Currently, teams can have a maximum of 15 players on their rosters, with a minimum of 11. Under the new agreement, the minimum will be raised to 14. This is another concession by the league.

The owners also have agreed to do away with the injured list, changing to inactive and active lists. That means teams no longer will have to concoct player injuries in order to manage their roster.

Luxury tax

The infamous luxury tax is something for which neither side cares. However, it's Stern's biggest stick for beating the owners into submission for out-of-control spending.

Last season, teams whose payroll exceeded $54.6 million paid a dollar-for-dollar tax on the amount they were over the threshold. For example, the Knicks' payroll last season was $94.4 million. That means they paid the league $39.8 million in tax penalties. The total taxes paid by teams last season amounted to more than $157 million.

The luxury tax will continue to kick in when total player salaries exceed 61.1 percent of total basketball revenues. According to the league's press release, tax treatment for injured players and minimum-salary players will be liberalized. However, there are no details on what exactly that means.

Under the old agreement, luxury tax revenues were redistributed to non tax paying teams. Under the new agreement, luxury tax revenues will be distributed evenly among all 30 clubs. That means, in essence, that high paying tax teams like the Knicks will get a partial rebate on the taxes they paid.

The new CBA also makes two new exceptions to the luxury tax and salary cap, according to Granik.

First, under current rules players who are determined to be "permanently injured" cannot be taken off the books for two years. In the new agreement that number will be reduced to one.

Second, each team will be given a one-time option this summer to waive one player from its roster and receive luxury tax relief. The team will still have to pay the player and his salary will still count against the cap, but the team won't have to pay a luxury tax on his salary. For example, the Knicks' Allan Houston might a candidate to be waived because of this rule.

Player escrow accounts

Currently, players must pay 10 percent of their salaries into an escrow account each season. If, at season's end, the total amount of player salaries exceeds 57 percent of the league's total basketball-related income, that money goes to the owners. If it doesn't exceed 57 percent, the players get their money back.

For the past two seasons, salaries have been hovering at more than 60 percent of BRI, and the owners who have kept their payrolls below the league's luxury-tax threshold (and a few that have fallen within a certain "cliff threshold") have gotten millions back from the players.

The windfall teams got last year from the escrow tax and fees paid by owners who were over the luxury-tax threshold put roughly $8 million back in the pockets of those owners who were under the tax or in the cliff threshold.

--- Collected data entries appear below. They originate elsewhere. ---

/-- The diagonal LOWER row transfers from the origin to every site:
`…LowerRow … pl _ (Γ(P_0)† Γ(P_0)) → …LowerRow … pl _ (Γ(P_x)† Γ(P_x))`.
Bratteli–Robinson I §4.3.1. [cite: BratteliRobinsonI1987, §4.3.1] -/
theorem squareTTPrime_pair_self_lowerRow_of_origin
    (h : SquareTTPrimeCorrLowerRow tp U n u pl (pairRegion S 0 ∪ pairRegion S 0)
      (fermionEmbed (PolySite.incl Finset.subset_union_left) (localPairAt S g 0)ᴴ *
        fermionEmbed (PolySite.incl Finset.subset_union_right) (localPairAt S g 0)))
    (x : Site 2) :
    SquareTTPrimeCorrLowerRow tp U n u pl (pairRegion S x ∪ pairRegion S x)
      (fermionEmbed (PolySite.incl Finset.subset_union_left) (localPairAt S g x)ᴴ *
        fermionEmbed (PolySite.incl Finset.subset_union_right) (localPairAt S g x)) := by
  intro ω Ls ψ hLs hgs hψ1 hω hu
  have h0 := h ω Ls ψ hLs hgs hψ1 hω hu
  rw [← pairCorr_eq_expect] at h0 ⊢
  rwa [Observables.SingletPair.re_pairCorr_self_eq_origin S g hω.isTranslationInvariant x]

end Rows

section M3

variable {tp : ℝ} {u pu pl : ℚ}

/-- **M3′ point, `d`-wave**: a (future) certified UPPER row `pu` for the local `d`-wave pair density
`Re ω(P_0† P_0)` — `M3CorrUpperRow t′ u pu _ (Γ(P_0)† Γ(P_0))` — boxes EVERY `d`-wave pair row from
above: `M3CorrUpperRow t′ u pu _ (Γ(P_x)† Γ(P_y))`. DERIVED cell; informative iff `pu < 4`
(`m3_dWavePair_upperRow`). [cite: BratteliRobinsonI1987, §2.3.3 (Thm. 2.3.16)] -/
theorem m3_dWavePair_upperRow_of_self
    (h : M3CorrUpperRow tp u pu
      (pairRegion (insert 0 unitSteps) 0 ∪ pairRegion (insert 0 unitSteps) 0)
      (fermionEmbed (PolySite.incl Finset.subset_union_left)
          (localPairAt (insert 0 unitSteps) dWaveFormFactor 0)ᴴ *
        fermionEmbed (PolySite.incl Finset.subset_union_right)
          (localPairAt (insert 0 unitSteps) dWaveFormFactor 0)))
    (x y : Site 2) :
    M3CorrUpperRow tp u pu
      (pairRegion (insert 0 unitSteps) x ∪ pairRegion (insert 0 unitSteps) y)
      (fermionEmbed (PolySite.incl Finset.subset_union_left)
          (localPairAt (insert 0 unitSteps) dWaveFormFactor x)ᴴ *
        fermionEmbed (PolySite.incl Finset.subset_union_right)
          (localPairAt (insert 0 unitSteps) dWaveFormFactor y)) :=
  squareTTPrime_pair_upperRow_of_self h x y

/-- **M3′ point, `d`-wave**: the same local pair-density UPPER row boxes every `d`-wave pair row from
BELOW: `M3CorrLowerRow t′ u (-pu) _ (Γ(P_x)† Γ(P_y))`. DERIVED cell; informative iff `pu < 4`
(`m3_dWavePair_lowerRow`). [cite: BratteliRobinsonI1987, §2.3.3 (Thm. 2.3.16)] -/
theorem m3_dWavePair_lowerRow_of_self
    (h : M3CorrUpperRow tp u pu
      (pairRegion (insert 0 unitSteps) 0 ∪ pairRegion (insert 0 unitSteps) 0)
      (fermionEmbed (PolySite.incl Finset.subset_union_left)
          (localPairAt (insert 0 unitSteps) dWaveFormFactor 0)ᴴ *
        fermionEmbed (PolySite.incl Finset.subset_union_right)
          (localPairAt (insert 0 unitSteps) dWaveFormFactor 0)))
    (x y : Site 2) :
    M3CorrLowerRow tp u (-pu)
      (pairRegion (insert 0 unitSteps) x ∪ pairRegion (insert 0 unitSteps) y)
      (fermionEmbed (PolySite.incl Finset.subset_union_left)
          (localPairAt (insert 0 unitSteps) dWaveFormFactor x)ᴴ *
        fermionEmbed (PolySite.incl Finset.subset_union_right)
          (localPairAt (insert 0 unitSteps) dWaveFormFactor y)) :=
  squareTTPrime_pair_lowerRow_of_self h x y

/-- M3′ point, `d`-wave: the local pair-density UPPER row at the origin holds at every site.
[cite: BratteliRobinsonI1987, §4.3.1] -/
theorem m3_dWavePair_self_upperRow_of_origin
    (h : M3CorrUpperRow tp u pu
      (pairRegion (insert 0 unitSteps) 0 ∪ pairRegion (insert 0 unitSteps) 0)
      (fermionEmbed (PolySite.incl Finset.subset_union_left)
          (localPairAt (insert 0 unitSteps) dWaveFormFactor 0)ᴴ *
        fermionEmbed (PolySite.incl Finset.subset_union_right)
          (localPairAt (insert 0 unitSteps) dWaveFormFactor 0)))
    (x : Site 2) :
    M3CorrUpperRow tp u pu
      (pairRegion (insert 0 unitSteps) x ∪ pairRegion (insert 0 unitSteps) x)
      (fermionEmbed (PolySite.incl Finset.subset_union_left)
          (localPairAt (insert 0 unitSteps) dWaveFormFactor x)ᴴ *
        fermionEmbed (PolySite.incl Finset.subset_union_right)
          (localPairAt (insert 0 unitSteps) dWaveFormFactor x)) :=
  squareTTPrime_pair_self_upperRow_of_origin h x

/-- M3′ point, `d`-wave: a local pair-density LOWER row at the origin holds at every site.
[cite: BratteliRobinsonI1987, §4.3.1] -/
theorem m3_dWavePair_self_lowerRow_of_origin
    (h : M3CorrLowerRow tp u pl
      (pairRegion (insert 0 unitSteps) 0 ∪ pairRegion (insert 0 unitSteps) 0)
      (fermionEmbed (PolySite.incl Finset.subset_union_left)
          (localPairAt (insert 0 unitSteps) dWaveFormFactor 0)ᴴ *
        fermionEmbed (PolySite.incl Finset.subset_union_right)
          (localPairAt (insert 0 unitSteps) dWaveFormFactor 0)))
    (x : Site 2) :
    M3CorrLowerRow tp u pl
      (pairRegion (insert 0 unitSteps) x ∪ pairRegion (insert 0 unitSteps) x)
      (fermionEmbed (PolySite.incl Finset.subset_union_left)
          (localPairAt (insert 0 unitSteps) dWaveFormFactor x)ᴴ *
        fermionEmbed (PolySite.incl Finset.subset_union_right)
          (localPairAt (insert 0 unitSteps) dWaveFormFactor x)) :=
  squareTTPrime_pair_self_lowerRow_of_origin h x

end M3

end Summit.Ventures.CertifiedManyBodySolver

end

For several teams, that rebate meant the difference between turning a profit and posting a loss for the season.

Owners compromised by agreeing to phase down the escrow taxes. Next season 10 percent will be take from paychecks if the threshold occurs. In seasons two through five of the deal, it will drop to nine percent. In the sixth year of the deal, it will drop again, to eight percent.

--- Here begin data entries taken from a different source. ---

/-
Copyright (c) 2026. All rights reserved.
Released under Apache 2.0 license as described in the file LICENSE.
-/
import Literature.Computability.Cryptography.RegevSamplerStageDesc
import Literature.Computability.QuantumComplexity.GRBlockWordTabFP

/-!
# The table sampler's Grover–Rudolph STAGE word on codes

`RegevSamplerStageDesc.map_toAG_grStage_std` abstracts the machine's Grover–Rudolph stage to
`(finRange n).flatMap fun i => blockWord.map (AGmap (embA 0 ℓ base B i))`; `GRBlockWordTabFP` puts the table
sampler's block word on codes from `ℓ, np, k+1` in unary.  Here the two are composed: the stage word on codes from a
context giving `n, ℓ, np, k+1` in unary and the zone base in binary (`grStageAN_codeFP_of`), the block width
`GRData.B` being computed (`KitParamsFP.bsize_GR_codeFP`, `GRWlenFP.wlen_codeFP_of`); the `finRange` form of
`map_toAG_grStage_std` is `SimTokens.finRange_flatMap_val`.
[cite: Regev2009, Lemma 3.14 (proof)] [cite: AroraBarak2009, §6.2 (proof of Thm. 6.15)]

HONEST FRAMING: the VALUE is a THEOREM (kernel-checked lemmas of a KNOWN reduction, Regev 2009) — NOT summit progress.
-/

noncomputable section

namespace Literature.Computability.Cryptography.Regev2009.SamplerRegs

open _root_.Computability Literature.Computability.QuantumComplexity Literature.Computability.QuantumComplexity.AJLCore
  Literature.Computability.Complexity Literature.Computability.Complexity.CodeFP

variable {σ : Type} {eσ : σ → List Bool}

/-- The Grover–Rudolph block width `GRData.B ℓ np wlen (k+1)` of the table sampler in unary on codes.
[cite: Regev2009, Lemma 3.14 (proof)] [cite: AroraBarak2009, §6.2 (proof of Thm. 6.15)] -/
theorem grB_codeFP_of (τ : LevelCode) {ℓ np kk : σ → ℕ} (hℓ : CodeFP eσ unE ℓ) (hnp : CodeFP eσ unE np)
    (hk : CodeFP eσ unE kk) :
    CodeFP eσ unE (fun c => GRData.B (ℓ c) (np c) (GRTableMach.wlen τ (ℓ c) (np c)) (kk c)) :=
  (GenKit.bsize_GR_codeFP (BP.uadd (BP.uadd hℓ hnp) (GRTableMach.wlen_codeFP_of τ hℓ hnp)) hk).congr fun _ => rfl

/-- **The table sampler's Grover–Rudolph stage word on codes**: `n` copies of the block word, copy `i` renamed by
`embA 0 ℓ base B i`, from `n, ℓ, np, k+1` in unary and `base` in binary. [cite: Regev2009, Lemma 3.14 (proof)]
[cite: AroraBarak2009, §6.2 (proof of Thm. 6.15)] -/
theorem grStageAN_codeFP_of (τ : LevelCode) {n ℓ np kk base : σ → ℕ} (hn : CodeFP eσ unE n)
    (hℓ : CodeFP eσ unE ℓ) (hnp : CodeFP eσ unE np) (hk : CodeFP eσ unE kk) (hbase : CodeFP eσ natE base) :
    CodeFP eσ (rawE agE0) (fun c => (List.range (n c)).flatMap fun i =>
      (GRStage.blockAN (GRTableMach.cosE τ) (GRTableMach.cosM τ) (ℓ c) (np c) (GRTableMach.wlen τ (ℓ c) (np c)) (kk c)
          (GRCosineMach.v (np c))).map
        (AGmap (embA 0 (ℓ c) (base c) (GRData.B (ℓ c) (np c) (GRTableMach.wlen τ (ℓ c) (np c)) (kk c)) i))) := by
  have hblock := GRTableMach.blockAN_codeFP_of τ hℓ hnp hk
  have hf := embA_codeFP_of (const _ 0) (BP.toNat hℓ) hbase (BP.toNat (grB_codeFP_of τ hℓ hnp hk))
  have hF : CodeFP (pairE eσ natE) (rawE agE0) (fun q =>
      (GRStage.blockAN (GRTableMach.cosE τ) (GRTableMach.cosM τ) (ℓ q.1) (np q.1) (GRTableMach.wlen τ (ℓ q.1) (np q.1))
          (kk q.1) (GRCosineMach.v (np q.1))).map
        (AGmap (embA 0 (ℓ q.1) (base q.1) (GRData.B (ℓ q.1) (np q.1) (GRTableMach.wlen τ (ℓ q.1) (np q.1)) (kk q.1)) q.2))) :=
    ((mapAGmap_codeFP (σ := σ × ℕ) (f := fun q w =>
        embA 0 (ℓ q.1) (base q.1) (GRData.B (ℓ q.1) (np q.1) (GRTableMach.wlen τ (ℓ q.1) (np q.1)) (kk q.1)) q.2 w) hf).comp
      ((CodeFP.id _).pair (hblock.comp (fst _ _))) :)
  exact UExec.flatMapRange hn hF

end Literature.Computability.Cryptography.Regev2009.SamplerRegs

end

There is another significant development in this area. Under current rules, the NBA has sole discretion over the use of the escrow money. Currently, it redistributes the cash to teams that are under the luxury tax threshold. In essence, Los Angeles Clippers owner Donald Sterling gets a bonus for being cheap.

In the new agreement, the escrow money will be distributed equally among all 30 teams, lessening the impact of the luxury tax.

Trade rules

For years, both GMs and players have been complaining about restrictive trade rules that mandate all trades be within 115 percent and $100,000 of each other. Those rules make many prospective trades impossible.

The trade rules will be significantly loosened under the new CBA. The gap allowed between salaries traded and received will be increased to 125 percent and $100,000.